Скользящая средняя или работает значит
есть ли функция scipy или функция numpy или модуль для python, который вычисляет текущее среднее значение массива 1D с учетом конкретного окна?
22 ответа:
для короткого, быстрого решения, которое делает все это в одном цикле, без зависимостей, приведенный ниже код отлично работает.
mylist = [1, 2, 3, 4, 5, 6, 7] N = 3 cumsum, moving_aves = [0], [] for i, x in enumerate(mylist, 1): cumsum.append(cumsum[i-1] + x) if i>=N: moving_ave = (cumsum[i] - cumsum[i-N])/N #can do stuff with moving_ave here moving_aves.append(moving_ave)

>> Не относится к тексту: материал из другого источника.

import Summits.QuantumFields.BalabanUV.T4Continuum.Support.NE7SliceIterationStateFactsNL0
import Summits.QuantumFields.BalabanUV.T4Continuum.Support.NE7SliceStepOneStep
import HarnessLib

/-!
# NE7SliceStepOneStepNL0 — ONE STEP OF THE (S1) ITERATION WITH THE FRAME-FREE RIGHT INVERSE: the error field `E′ := J + (R₀φ⁰ − R₀φ¹)` is skew, periodic, exact over the corner junk
# (`dirIter E′ = gaugeDir_V j_c`), sized by `supC0`, `supCurlC0`, and the next tangent part `T¹ = Ỹ⁰ + E′` splits with the displayed sizes (memo ROAD-G103 §6, repair (R1″), file (C1)-3):
# VERBATIM `NE7SliceStepErrorField` §ErrorField + `NE7SliceStepOneStep` with `rightInvW ↦ NE7FrameFreeRightInverse.rightInvW0`

Cell `pub-balaban`, rung (B)+1 sub-cell t4, lineage `b2b-balaban-t4-ne7-p1`, generation 103 (CRUX PROVER NE7 #1 = OWNER of BINDER row NE7).  Memo `t4/b2b-balaban-t4-ne7-p1-g103/ROAD-G103.md` §6.
The kinematic step identities (`NE7SliceStepIdentities`), the datum-difference letter `NE7SliceStepErrorSizes.sup_dphi_le` and the sized split of an exact error field
`NE7SliceStepContraction.split_error_sized` do not see the right inverse and are used BY NAME; only the five error-field facts and the one-step split are re-issued for `R₀`
(sup constant `supC0 = supC(1+4d·64^d·frameC)`, curl constant `supCurlC0 = supCurlC + 4·64^d·frameC·supC`, one extra def-parameter `hE`).
WHAT ([folklore]; 0 def, 0 sorry).  §1 `errorField_skew0`, `errorField_periodic0`, `norm_errorField_le0`, `norm_curlAt_errorField_le0`.  §2 `dirIter_errorField0`, **`one_step_split_sized0`**.
HONEST FRAMING (page 1): linear bookkeeping over landed letters at ONE background, (L) displayed as a hypothesis; nothing of Bałaban's asserted; NOT (S1), NOT NE7; spine 0∕9; finite T⁴ rung (B)+1 —
NOT infinite volume, NOT mass gap, NOT BetaPertH, NOT Clay.  Continuum YM on T⁴ ⇐ BetaPertH ∧ nine spine estimates (0/9 proved); BetaPertH ⇐ (D1) ∧ (D4) ∧ CAP+tail; G-an2-4 gates asym, D1 and NE2/3/4.
-/

set_option autoImplicit false

open scoped BigOperators Matrix.Norms.L2Operator
open Finset

namespace Summit.QuantumFields.BalabanUV.T4Continuum.NE7SliceStepOneStepNL0
/-- The integer block read back as a matrix. [folklore] -/
theorem blockOfList_blockApprox (hM : ∀ g x y, IsPolyTimeComputableComplex (M g x y)) (g : Op) (dir : Bool) (L : ℕ)
    (μ ν : LIdx) : blockOfList (blockApprox hM g dir L) μ ν = approxFn hM g dir μ ν L := by
  rcases lIdx_cases μ with rfl | rfl | rfl | rfl <;> rcases lIdx_cases ν with rfl | rfl | rfl | rfl <;> rfl

/-- The integer block on codes. [cite: AroraBarak2009, §1.3] -/
theorem blockApprox_codeFP (hM : ∀ g x y, IsPolyTimeComputableComplex (M g x y)) (g : Op) (dir : Bool) :
    CodeFP unE (rawE intE) (blockApprox hM g dir) := by
  have c : ∀ {f : ℕ → ℤ} {r : ℕ → List ℤ}, CodeFP unE intE f → CodeFP unE (rawE intE) r →
      CodeFP unE (rawE intE) (fun L => f L :: r L) := fun hf hr => ((rawCons intE).comp (hf.pair hr) :)
  have a := approxFn_codeFP hM g dir
  exact c (a _ _) (c (a _ _) (c (a _ _) (c (a _ _) (c (a _ _) (c (a _ _) (c (a _ _) (c (a _ _)
    (c (a _ _) (c (a _ _) (c (a _ _) (c (a _ _) (c (a _ _) (c (a _ _) (c (a _ _) (c (a _ _) (const unE ([] : List ℤ)))))))))))))))))

section Encodable

variable [Encodable Op]

/-- The table of a list of symbols: the first symbol whose code is `sym` answers. [folklore] -/
noncomputable def tabOfList (hM : ∀ g x y, IsPolyTimeComputableComplex (M g x y)) : List Op → ℕ → Bool → ℕ → List ℤ
  | [], _, _, _ => []
  | g :: gs, sym, dir, L => if sym = Encodable.encode g then blockApprox hM g dir L else tabOfList hM gs sym dir L

/-- **The rotation table** of the alphabet: `(sym, dir, L) ↦` the integer block of the symbol coded
by `sym` (the empty list for a non-code). [folklore] -/
noncomputable def rotTable [Fintype Op] (hM : ∀ g x y, IsPolyTimeComputableComplex (M g x y)) : ℕ → Bool → ℕ → List ℤ :=
  tabOfList hM Finset.univ.toList

/-- The table of a list answers with the block of a listed symbol. [folklore] -/
theorem tabOfList_encode (hM : ∀ g x y, IsPolyTimeComputableComplex (M g x y)) {l : List Op} {g : Op} (hg : g ∈ l)
    (dir : Bool) (L : ℕ) : tabOfList hM l (Encodable.encode g) dir L = blockApprox hM g dir L := by
  induction l with
  | nil => exact absurd hg List.not_mem_nil
  | cons g' l ih =>
    rw [tabOfList]
    by_cases h : Encodable.encode g = Encodable.encode g'
    · rw [if_pos h, Encodable.encode_injective h]
    · rw [if_neg h]
      rcases List.mem_cons.1 hg with rfl | hg'
      · exact absurd rfl h
      · exact ih hg'

/-- **The table answers with the block of every symbol.** [folklore] -/
theorem rotTable_encode [Fintype Op] (hM : ∀ g x y, IsPolyTimeComputableComplex (M g x y)) (g : Op) (dir : Bool) (L : ℕ) :
    rotTable hM (Encodable.encode g) dir L = blockApprox hM g dir L :=
  tabOfList_encode hM (Finset.mem_toList.2 (Finset.mem_univ g)) dir L

/-- The table of a list on codes. [cite: AroraBarak2009, §1.3] -/
theorem tabOfList_codeFP (hM : ∀ g x y, IsPolyTimeComputableComplex (M g x y)) :
    ∀ l : List Op, CodeFP (pairE natE (pairE bitE unE)) (rawE intE) (fun t => tabOfList hM l t.1 t.2.1 t.2.2)
  | [] => (const _ ([] : List ℤ)).congr fun t => by simp [tabOfList]
  | g :: l => by
    have hb : CodeFP (pairE natE (pairE bitE unE)) (rawE intE) (fun t => blockApprox hM g t.2.1 t.2.2) := by
      refine ((((snd _ _).fst' :).ite ((blockApprox_codeFP hM g true).comp (snd _ _).snd')
        ((blockApprox_codeFP hM g false).comp (snd _ _).snd')).congr fun t => ?_)
      cases t.2.1 <;> rfl
    have ht : CodeFP (pairE natE (pairE bitE unE)) bitE (fun t => decide (t.1 = Encodable.encode g)) :=
      (natEq.comp ((fst _ _).pair (const _ (Encodable.encode g))) :)
    exact (ht.ite hb (tabOfList_codeFP hM l)).congr fun t => by simp only [tabOfList, decide_eq_true_eq]

/-- **The rotation table is computed on codes in polynomial time.** [cite: AroraBarak2009, §1.3] -/
theorem rotTable_codeFP [Fintype Op] (hM : ∀ g x y, IsPolyTimeComputableComplex (M g x y)) :
    CodeFP (pairE natE (pairE bitE unE)) (rawE intE) (fun t => rotTable hM t.1 t.2.1 t.2.2) :=
  tabOfList_codeFP hM _

/-- **Table correctness**: the integer block of `g` approximates `2^L` times the exact rotation
to within one unit, entrywise. [cite: Ko1991, Def. 2.1] -/
theorem abs_rotTable_sub_le [Fintype Op] (hM : ∀ g x y, IsPolyTimeComputableComplex (M g x y)) (g : Op) (dir : Bool) (L : ℕ)
    (μ ν : LIdx) :
    |(blockOfList (rotTable hM (Encodable.encode g) dir L) μ ν : ℝ) - ((2 ^ L : ℕ) : ℝ) * rotDir M g dir μ ν| ≤ 1 := by
  rw [rotTable_encode, blockOfList_blockApprox]
  have h := (approxFn_spec hM g dir μ ν).2 L
  have h2 : (0 : ℝ) < 2 ^ L := by positivity
  rw [show ∀ r a : ℝ, r - a / 2 ^ L = (2 ^ L * r - a) / 2 ^ L from fun r a => by field_simp, abs_div,
    abs_of_pos h2, div_le_iff₀ h2, one_div_pow, one_div, inv_mul_cancel₀ h2.ne'] at h
  push_cast
  rwa [abs_sub_comm]

/-! ### The estimator of the alphabet -/

/-- **The Jozsa–Miyake estimator** of the finite matchgate alphabet `M` with entries in `C̃`: the
string program of `MatchgateEstimatorFP.lean` run with the alphabet's rotation table.
[cite: JozsaMiyake2008, Thm 1] -/
noncomputable def jmEst [Fintype Op] (hM : ∀ g x y, IsPolyTimeComputableComplex (M g x y)) : Instance Op M → ℤ :=
  estInstance (rotTable hM)

/-- **The Jozsa–Miyake estimator runs in polynomial time.** [cite: JozsaMiyake2008, Thm 1] -/
theorem jmEst_polyTime [Fintype Op] (hM : ∀ g x y, IsPolyTimeComputableComplex (M g x y)) :
    PolyTimeComputable Instance.encode encodingIntBool.encode (jmEst hM) :=
  estInstance_polyTime (rotTable_codeFP hM)

end Encodable

end Table


end RotationTable

end Literature.Computability.QuantumComplexity.Matchgate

UPD: более эффективные решения были предложены Alleo и jasaarim.
можно использовать
np.convolve
для этого:np.convolve(x, np.ones((N,))/N, mode='valid')
объяснение
текущее среднее-это случай математической операции свертка. Для текущего среднего значения вы перемещаете окно по входу и вычисляете среднее значение содержимого окна. Для дискретных 1D сигналов, свертка-это то же самое, за исключением того, что вместо среднего вы вычисляете произвольную линейную комбинацию, т. е. умножаете каждый элемент на соответствующий коэффициент и складываете результаты. Эти коэффициенты, по одному для каждой позиции в окне, иногда называют сверткой ядро. Теперь, среднее арифметическое N значений
(x_1 + x_2 + ... + x_N) / N
, Так что соответствующее ядро(1/N, 1/N, ..., 1/N)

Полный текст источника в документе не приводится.